I whimper. The sound feeds his mood. And he intentionally worsens the pain of his intrusion in response.

“You could have made this easier, Simona, but you’re always so fucking icy. Stop fighting!”

He grips my face, and I have no choice but to look at him. He’s smiling like an asp; his eyes are slitted, full of triumph. He doesn’t let go of my face, forcing me to watch him right to the bitter end.

But then he moves on to ruination.

“You will not tell a living soul,” he barks, as a callous smile grows brighter by the second, as he finds the words to use. “I forbid you from speaking about me. I forbid you for thinking you can leave. I forbid you acting against me. I forbid you thinking of Daniel. I forbid you trying to stop me. I forbid you. You’re so fucking weak. I forbid you.” Repeating, again and again. It’s like hammering nails into a piece of wood, forever holding it in place.

“I forbid you. Every time I see you, all I’ll have to do is whisper in your ear—I forbid you—and I’ll turn you as useless as you are now. Even if you somehow manage to defy me, no one will ever believe you. I mean, why would they? You’re nothing, Simona.”

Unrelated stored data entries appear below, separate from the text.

import Mathlib
import HarnessLib
import Literature.Analysis.FluidPDE.SlabSuitableCompactness
import Summits.NavierStokesRegularity.NavierStokesRegularity.Theorems.HardyPointSinkABForwardHardyCompactnessLevels

/-!
# Route HardyPointSink — support `ABForwardHardy` (item stmt-NavierStokesRegularity-7983), file 3b:
# compactness of suitable weak solutions defined on growing balls — gluing the levels

Third helper file for the forward direction of Albritton–Barker 2019, Thm. 1.1 (blow-up at a
Type I singular point).  The tree's `slab_suitableCompactness` (`SlabSuitableCompactness.lean`;
Albritton–Barker 2019, Lemma 2.2 after Lin 1998 on the expanding balls `Q(0, 2ᵐ)`, Seregin
2014, Prop. 6.20) asks every approximant to be a suitable weak solution in **every** ball
`Q(0, 2ᵐ)`.  The rescaled solutions of a blow-up sequence at a local singularity are only
defined on growing balls: the `k`-th one on `Q(0, 2ᵏ)`, say.  This file records the
**tail-tolerant** version of the same two theorems, with the same proofs: at level `m` only the
approximants `k ≥ m` are required to be suitable in `Q(0, 2ᵐ)` with a uniform
`L³ × L^{3/2}` bound (`local_suitableCompactness_levels`, `local_suitableCompactness`).  The
only changes to the tree proofs are index shifts by `m` (resp. `m + 1`) before the compactness
theorem on the unit ball and before the uniqueness of strong `L³` limits are invoked.

## References

* D. Albritton, T. Barker, J. Math. Fluid Mech. 21 (2019) = arXiv:1811.00502, Lemma 2.2, §3.
* F.-H. Lin, Comm. Pure Appl. Math. 51 (1998), Thm. 2.2.
* G. Seregin, *Lecture Notes on Regularity Theory for the Navier–Stokes Equations* (2014),
  §6.6, Prop. 6.20.
-/

noncomputable section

Of course he is smiling, like a crocodile.

His scent drowns me into unconsciousness.

Chapter

Three

SIMONA

Confusion clouds my thoughts, until I realise where I am. My bedroom. I don’t remember getting here but to be honest I have been walking in a veritable fog since the night with Brody weeks ago. I don’t think I’ve slept a handful of hours or walked a hundred steps without questioning where I am or how I got there. The lack of memory is temporary, and in the next heartbeat, the floodgates reopen like they have every day for the past however many days.

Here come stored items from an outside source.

import Literature.MathematicalPhysics.QuantumLattice.KomaPiFluxInfraredBound
import HarnessLib

/-!
# The thermal two-point bound for the `Γ¹`-modes of Koma's `π`-flux BCS model (Koma 2022, (6.13)–(6.16))

T. Koma, *Nambu–Goldstone modes for superconducting lattice fermions*, arXiv:2201.13135 (2022)
[Koma2022], §6, (6.13)–(6.16): with `g_p = ½⟨Γ̂¹_pΓ̂¹_{-p} + Γ̂¹_{-p}Γ̂¹_p⟩`, `b_p = (Γ̂¹_p, Γ̂¹_{-p})`
(Duhamel) and `c_p = ⟨[Γ̂¹_{-p}, [H(B,0), Γ̂¹_p]]⟩`, the Falk–Bruch / Dyson–Lieb–Simon transfer
[DLS1978, Thms. 3.1–3.2] gives `g_p ≤ ½[b_p + √(b_p² + βb_pc_p)] ≤ b₀ + ½√(βb₀c_p)` for any bound
`b_p ≤ b₀`, and the infrared bound (6.9)/(6.11) supplies `b₀`. This file records that step for the
model in Lieb's frame (`KomaPiFlux.hamiltonian`, files `KomaPiFluxBCSModel.lean` …
`KomaPiFluxInfraredBound.lean`), in the real form with the cosine and sine modes
`C_p = Σ_x cos(p·x)Γ¹_x`, `S_p = Σ_x sin(p·x)Γ¹_x` (`gammaOneMode (cosWave p)`, `… (sinWave p)`),
for which `|Λ| g_p = ⟨C_p² + S_p²⟩` and `|Λ| b_p = (C_p,C_p) + (S_p,S_p)`:

* **`KomaPiFlux.gibbs_modes_le`** — for `κ ≥ 0`, `g > 0`, `β > 0`, any `U`, `B` and `E_p > 0`:
  `⟨C_p²⟩ + ⟨S_p²⟩ ≤ b₀ + ½ √(β b₀ (c(C_p) + c(S_p)))`, `b₀ = |Λ|/(βgE_p)`,
  `c(A) = ⟨A[H,A] - [H,A]A⟩ = ⟨[A,[H,A]]⟩ ≥ 0` the double commutator in the Gibbs state of `H(B,0)`
  — Koma's (6.16) with (6.11) inserted (his constant `1/(2βgE_p)` reads `1/(βgE_p)` here, see the
  module docstring of `KomaPiFluxInfraredBound.lean`), the double commutator left symbolic.

The evaluation of the double commutator, (6.25)–(6.33) (`≤ 8d|κ| + 4dgE₁`), the sum rule
(6.17)–(6.24), Appendix B and the long-range order (Thm. 2.1) are NOT here.

## References

* [Koma2022] T. Koma, arXiv:2201.13135, (6.11)–(6.16).
* [DLS1978] F. J. Dyson, E. H. Lieb, B. Simon, J. Stat. Phys. 18 (1978) 335, Thms. 3.1–3.2, (44).
-/

noncomputable section

namespace Literature.MathematicalPhysics.QuantumLattice

open Matrix Finset HubbardWave0 NormedSpace PairHopRP LiebCutRP PairHopCutRP
open Literature.Probability.LatticeModels

namespace KomaPiFlux

attribute [local instance] LiebCutRP.decEqTorus

variable {d L : ℕ} [NeZero L]

/-- The thermal double commutator `c(A) = ⟨A(HA - AH) - (HA - AH)A⟩_{β,H} = ⟨[A, [H, A]]⟩_{β,H}` (Koma's
`c_p` of (6.15) for `A = Γ̂¹`). [cite: Koma2022, (6.15)] [cite: DLS1978, Thm. 3.2] -/
def doubleComm (β : ℝ) (H A : Matrix (Finset (Orb (FermionTorus (d + 1) L))) (Finset (Orb (FermionTorus (d + 1) L))) ℂ) : ℝ :=
  (gibbsState β H (A * (H * A - A * H) - (H * A - A * H) * A)).re

/-- **Koma's (6.16) with the infrared bound inserted, in Lieb's frame (real form).** On the even
torus `(ℤ/Lℤ)^{d+1}`, `L ≥ 4`, for `κ ≥ 0`, `g > 0`, `β > 0`, any `U`, `B`, and every momentum `p`
with `E_p > 0`: the thermal expectations of the squared `Γ¹`-modes in the Gibbs state of `H(B, 0)`
obey `⟨C_p²⟩ + ⟨S_p²⟩ ≤ b₀ + ½ √(β b₀ (c(C_p) + c(S_p)))` with `b₀ = |Λ|/(β g E_p)` — the
Falk–Bruch transfer [DLS1978, Thm. 3.2] (tree: `Matrix.falkBruch_sum_le_of_le`) of the Duhamel
bound `(C_p,C_p) + (S_p,S_p) ≤ b₀` (`duhamel_modes_le`, Koma (6.9)/(6.11)).
[cite: Koma2022, (6.13)–(6.16)] [cite: DLS1978, Thms. 3.1–3.2] -/
theorem gibbs_modes_le (hL : Even L) (h4 : 4 ≤ L) {β : ℝ} (hβ : 0 < β) {κ : ℝ} (hκ : 0 ≤ κ) (U : ℝ)
    {g : ℝ} (hg : 0 < g) (B : ℝ) {p : TorusSite (d + 1) L} (hp : 0 < dispersion (latticeMomentum L p)) :
    (gibbsState β (hamiltonian κ U g (fun (_ _ : FermionTorus (d + 1) L) => (0 : ℝ)) B)
        (gammaOneMode (cosWave p) * gammaOneMode (cosWave p))).re +
      (gibbsState β (hamiltonian κ U g (fun (_ _ : FermionTorus (d + 1) L) => (0 : ℝ)) B)
        (gammaOneMode (sinWave p) * gammaOneMode (sinWave p))).re ≤
      (L : ℝ) ^ (d + 1) / (β * g * dispersion (latticeMomentum L p)) +
        1 / 2 * Real.sqrt (β * ((L : ℝ) ^ (d + 1) / (β * g * dispersion (latticeMomentum L p))) *
          (doubleComm β (hamiltonian κ U g (fun (_ _ : FermionTorus (d + 1) L) => (0 : ℝ)) B)
              (gammaOneMode (cosWave p)) +
            doubleComm β (hamiltonian κ U g (fun (_ _ : FermionTorus (d + 1) L) => (0 : ℝ)) B)
              (gammaOneMode (sinWave p)))) := by
  set H₀ := hamiltonian κ U g (fun (_ _ : FermionTorus (d + 1) L) => (0 : ℝ)) B with hH₀
  have hH : H₀.IsHermitian := hamiltonian_isHermitian (G d L) (piFluxAmpl κ) (piFluxAmpl_herm κ) U g _ B
  have hA : ∀ k : Fin 2, (![gammaOneMode (cosWave p), gammaOneMode (sinWave p)] k).IsHermitian := by
    intro k
    fin_cases k
    · exact gammaOneMode_isHermitian _
    · exact gammaOneMode_isHermitian _
  have hb : ∑ k : Fin 2, (duhamel β H₀ (![gammaOneMode (cosWave p), gammaOneMode (sinWave p)] k)
      (![gammaOneMode (cosWave p), gammaOneMode (sinWave p)] k)).re ≤
      (L : ℝ) ^ (d + 1) / (β * g * dispersion (latticeMomentum L p)) := by
    rw [Fin.sum_univ_two]
    exact duhamel_modes_le hL h4 hβ hκ U hg B hp
  have h := falkBruch_sum_le_of_le hH hβ.le hA hb
  simp only [Fin.sum_univ_two, Matrix.cons_val_zero, Matrix.cons_val_one] at h
  exact h

/-- The double commutators in (6.16) are nonnegative (so the square root is of a nonnegative
number). [cite: DLS1978, Thm. 3.2] [cite: Koma2022, (6.22) ("the positivity of `c_p`")] -/
theorem doubleComm_nonneg {β : ℝ} (hβ : 0 ≤ β) (κ U g : ℝ) (h : FermionTorus (d + 1) L → FermionTorus (d + 1) L → ℝ)
    (B : ℝ) {A : Matrix (Finset (Orb (FermionTorus (d + 1) L))) (Finset (Orb (FermionTorus (d + 1) L))) ℂ}
    (hA : A.IsHermitian) : 0 ≤ doubleComm β (hamiltonian κ U g h B) A :=
  (hamiltonian_isHermitian (G d L) (piFluxAmpl κ) (piFluxAmpl_herm κ) U g h B).re_gibbsState_doubleComm_nonneg
    hA hβ

end KomaPiFlux

end Literature.MathematicalPhysics.QuantumLattice

end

The horror rushes back in full, awful, vivid clarity.

Sounds of Brody fill my ears, while each and every touch of his burns as I relive the horror. Again. As always, after I remember the touches, his tainted scent is all I can smell—so strong, so suffocating—I spin around, expecting him to be in my room.

I’m alone. And I’m thankful for that because without his commanding bark and intimidating presence to keep me quiet, I break down in a flurry of loud tears. One sob thoughand all of a sudden my throat is closing, letting my panic fester.

I literally fall off my bed. Though it was intentional because a part of me, a huge part, needs to run away and hide in darkness as the shame surges to life. I crawl under my bed, not stopping until I’m swallowed by the deepest shadow. Only then do I feel safe enough to curl into a small ball. Without grace, this is how most mornings begin—hiding, letting everything go. I cry and cry until the tears stop falling and the ache in my chest finally loosens its grip.

His bark worked. It keeps working. Every time I try to tell my family, Brody’s command to stay silent and not share even one thing with anyone rings in my ears, vibrating a command that rattles through me from my head to my toes, stealing words from my lips. It’s horrid.

I know my parents are aware something has happened. At the same time, they’ve made little attempt to figure it out. I don’t want to say they’re hiding behind Lawson’s needs, but it is what I feel, which only adds to the crushing sadness I now have inside my heart. Not for the first time in my life, I wish they saw beyond the world they’ve spent their entire lives perfecting.

Brody continues his rise as an emerging key-player in the Henderson family. He can do no wrong. And worst of all, he knows it. He probably didn’t even need to bark me silent—nothing I say would ever change their mind about the kind of person he is.

More than that, I suspect no one would question what he did because in their eyes, it was his right as my intended Alpha. They might not approve of the timing, but in the end, they’d fall back on the fact that we were ‘packed’ together. And given how adored he is, I have no doubt they’d weave the story—turning me into the villain, crafting excuses for him so neatly that I’d be the one left carrying the blame.

I’m not going to waste my energy on trying to sway anyone. Why should I?

I know I said no. I know he barked in my face until my fight was gone. I know he thinks he won.